Dataset records
/-- **Only the azimuthal component pairs with `∇p × ∇q`.** If `a, b ∈ ℝ³` are orthogonal to the
rotation generator `Jx = (−x₁, x₀, 0)` (`x₀a₁ − x₁a₀ = 0`, likewise `b`; e.g. gradients of
axisymmetric scalars, `IsAxisymmetricScalar.fderiv_rotGen`), then `a × b ∥ Jx`, so for every `u`,
`r²⟪u, a × b⟫ = ⟪Jx, u⟫⟪Jx, a × b⟫` and hence, off the axis,
`|⟪u, a × b⟫| ≤ (|x₀u₁ − x₁u₀|/r) ‖a‖‖b‖ = |u_θ| ‖a‖‖b‖`. [folklore] -/
theorem abs_inner_cross_le_of_orthogonal_rotGen (u a b x : EuclideanSpace ℝ (Fin 3))
    (hr : cylRadius x ≠ 0) (ha : x 0 * a 1 - x 1 * a 0 = 0) (hb : x 0 * b 1 - x 1 * b 0 = 0) :
    |⟪u, cross a b⟫| ≤ |x 0 * u 1 - x 1 * u 0| / cylRadius x * (‖a‖ * ‖b‖) := by
  obtain ⟨hc0, hc1, hc2⟩ := cross_apply_coords a b
  set c := cross a b with hc
  have hrpos : 0 < cylRadius x := lt_of_le_of_ne (cylRadius_nonneg x) (Ne.symm hr)
  have hr2 : cylRadius x ^ 2 = x 0 ^ 2 + x 1 ^ 2 := (sq_add_sq_eq_cylRadius_sq x).symm
  -- the key polynomial identity
  have hkey : (x 0 ^ 2 + x 1 ^ 2) * ⟪u, c⟫ = (x 0 * u 1 - x 1 * u 0) * (x 0 * c 1 - x 1 * c 0) := by
    rw [real_inner_eq_sum_three, hc0, hc1, hc2]
    linear_combination ((x 0 * u 0 + x 1 * u 1) * b 2 - u 2 * (x 0 * b 0 + x 1 * b 1)) * ha +
      (-(x 0 * u 0 + x 1 * u 1) * a 2 + u 2 * (x 0 * a 0 + x 1 * a 1)) * hb
  have hdet := abs_det_le_cylRadius_mul_norm x c
  have hcn : ‖c‖ ≤ ‖a‖ * ‖b‖ := norm_cross_le a b
  have h1 : cylRadius x ^ 2 * |⟪u, c⟫| ≤ |x 0 * u 1 - x 1 * u 0| * (cylRadius x * (‖a‖ * ‖b‖)) := by
    have := congrArg (fun z => |z|) hkey
    simp only [abs_mul] at this
    rw [← hr2, abs_of_nonneg (sq_nonneg _)] at this
    rw [this]
    exact mul_le_mul_of_nonneg_left (hdet.trans (mul_le_mul_of_nonneg_left hcn hrpos.le)) (abs_nonneg _)
  rw [div_mul_eq_mul_div, le_div_iff₀ hrpos]
  nlinarith [h1, hrpos, abs_nonneg ⟪u, c⟫]

/-- For an axisymmetric scalar `p` differentiable at `x`, `∇p(x) ⊥ Jx`:
`x₀ ∂₁p − x₁ ∂₀p = 0`. [folklore] -/
theorem det_gradient_eq_zero_of_isAxisymmetricScalar {p : EuclideanSpace ℝ (Fin 3) → ℝ}
    (hp : IsAxisymmetricScalar p) {x : EuclideanSpace ℝ (Fin 3)} (hd : DifferentiableAt ℝ p x) :
    x 0 * gradient p x 1 - x 1 * gradient p x 0 = 0 := by
  have h := hp.fderiv_rotGen hd
  rw [rotGen_eq_sub_single, map_sub, map_smul, map_smul, smul_eq_mul, smul_eq_mul] at h
  rw [gradient_apply_eq_fderiv_single, gradient_apply_eq_fderiv_single]
  linarith

/-- **The pointwise bound for the `A₃`-type integrands**: for axisymmetric scalars `p, q`
differentiable at an off-axis point `x` and any field value `u`,
`|⟪u, ∇p(x) × ∇q(x)⟫| ≤ (|swirl|/r) ‖∇p(x)‖ ‖∇q(x)‖` (`swirl = x₀u₁ − x₁u₀ = r u_θ`). [folklore] -/
theorem abs_inner_cross_gradient_le : ∀ (p q : EuclideanSpace ℝ (Fin 3) → ℝ) (x u : EuclideanSpace ℝ (Fin 3)), IsAxisymmetricScalar p → IsAxisymmetricScalar q → cylRadius x ≠ 0 → DifferentiableAt ℝ p x → DifferentiableAt ℝ q x → |inner ℝ u (cross (gradient p x) (gradient q x))| ≤ |x 0 * u 1 - x 1 * u 0| / cylRadius x * (‖gradient p x‖ * ‖gradient q x‖) :=
  fun _ _ x u hp hq hr hpd hqd => abs_inner_cross_le_of_orthogonal_rotGen u _ _ x hr
    (det_gradient_eq_zero_of_isAxisymmetricScalar hp hpd)
    (det_gradient_eq_zero_of_isAxisymmetricScalar hq hqd)

end Cross

/-! ### The real arithmetic of the `A₃` bound -/

section Scalars

variable {u : EuclideanSpace ℝ (Fin 3) → EuclideanSpace ℝ (Fin 3)} {ζ : EuclideanSpace ℝ (Fin 3) → ℝ}

/-- Young: `P a ≤ ε a² + P²/(4ε)` for `ε > 0`. [folklore] -/
private theorem mul_le_eps_sq_add (P a : ℝ) {ε : ℝ} (hε : 0 < ε) : P * a ≤ ε * a ^ 2 + P ^ 2 / (4 * ε) := by
  have h : 0 ≤ ε * (a - P / (2 * ε)) ^ 2 := by positivity
  have h2 : ε * (a - P / (2 * ε)) ^ 2 = ε * a ^ 2 - P * a + P ^ 2 / (4 * ε) := by
    field_simp
    ring
  linarith [h, h2]

/-- The near-axis scalar step: `|v_θ| ≤ C₁/(rL³)`, `L ≥ L₁` give
`|v_θ| a b ≤ (C₁/(2L₁²))(a² + (b/(rL))²)`. [folklore] -/
theorem near_axis_scalar {s a b C₁ r L L₁ : ℝ} (hs : s ≤ C₁ / (r * L ^ 3)) (hr : 0 < r)
    (hL₁ : 0 < L₁) (hLL : L₁ ≤ L) (hC : 0 ≤ C₁) (ha : 0 ≤ a) (hb : 0 ≤ b) :
    s * (a * b) ≤ C₁ / (2 * L₁ ^ 2) * a ^ 2 + C₁ / (2 * L₁ ^ 2) * (b / (r * L)) ^ 2 := by
  have hL : 0 < L := by linarith
  have step1 : s * (a * b) ≤ C₁ / (r * L ^ 3) * (a * b) :=
    mul_le_mul_of_nonneg_right hs (by positivity)
  have step2 : C₁ / (r * L ^ 3) * (a * b) = (C₁ / L ^ 2) * (a * (b / (r * L))) := by
    field_simp
  have step3 : C₁ / L ^ 2 ≤ C₁ / L₁ ^ 2 :=
    div_le_div_of_nonneg_left hC (by positivity) (pow_le_pow_left₀ hL₁.le hLL 2)
  have step4 : a * (b / (r * L)) ≤ (a ^ 2 + (b / (r * L)) ^ 2) / 2 := by
    nlinarith [sq_nonneg (a - b / (r * L))]
  calc s * (a * b) ≤ C₁ / (r * L ^ 3) * (a * b) := step1
    _ = (C₁ / L ^ 2) * (a * (b / (r * L))) := step2
    _ ≤ (C₁ / L₁ ^ 2) * ((a ^ 2 + (b / (r * L)) ^ 2) / 2) :=
        mul_le_mul step3 step4 (by positivity) (by positivity)
    _ = _ := by ring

### Your task
From the records above, copy only the lines starting with the line that holds "theorem abs_inner_cross_gradient_le : ∀" and going on through the line that holds "s * (a * b) ≤ C₁ / (2", exactly as written.

### Exercise output
theorem abs_inner_cross_gradient_le : ∀ (p q : EuclideanSpace ℝ (Fin 3) → ℝ) (x u : EuclideanSpace ℝ (Fin 3)), IsAxisymmetricScalar p → IsAxisymmetricScalar q → cylRadius x ≠ 0 → DifferentiableAt ℝ p x → DifferentiableAt ℝ q x → |inner ℝ u (cross (gradient p x) (gradient q x))| ≤ |x 0 * u 1 - x 1 * u 0| / cylRadius x * (‖gradient p x‖ * ‖gradient q x‖) :=
  fun _ _ x u hp hq hr hpd hqd => abs_inner_cross_le_of_orthogonal_rotGen u _ _ x hr
    (det_gradient_eq_zero_of_isAxisymmetricScalar hp hpd)
    (det_gradient_eq_zero_of_isAxisymmetricScalar hq hqd)

end Cross

/-! ### The real arithmetic of the `A₃` bound -/

section Scalars

variable {u : EuclideanSpace ℝ (Fin 3) → EuclideanSpace ℝ (Fin 3)} {ζ : EuclideanSpace ℝ (Fin 3) → ℝ}

/-- Young: `P a ≤ ε a² + P²/(4ε)` for `ε > 0`. [folklore] -/
private theorem mul_le_eps_sq_add (P a : ℝ) {ε : ℝ} (hε : 0 < ε) : P * a ≤ ε * a ^ 2 + P ^ 2 / (4 * ε) := by
  have h : 0 ≤ ε * (a - P / (2 * ε)) ^ 2 := by positivity
  have h2 : ε * (a - P / (2 * ε)) ^ 2 = ε * a ^ 2 - P * a + P ^ 2 / (4 * ε) := by
    field_simp
    ring
  linarith [h, h2]

/-- The near-axis scalar step: `|v_θ| ≤ C₁/(rL³)`, `L ≥ L₁` give
`|v_θ| a b ≤ (C₁/(2L₁²))(a² + (b/(rL))²)`. [folklore] -/
theorem near_axis_scalar {s a b C₁ r L L₁ : ℝ} (hs : s ≤ C₁ / (r * L ^ 3)) (hr : 0 < r)
    (hL₁ : 0 < L₁) (hLL : L₁ ≤ L) (hC : 0 ≤ C₁) (ha : 0 ≤ a) (hb : 0 ≤ b) :
    s * (a * b) ≤ C₁ / (2 * L₁ ^ 2) * a ^ 2 + C₁ / (2 * L₁ ^ 2) * (b / (r * L)) ^ 2 := by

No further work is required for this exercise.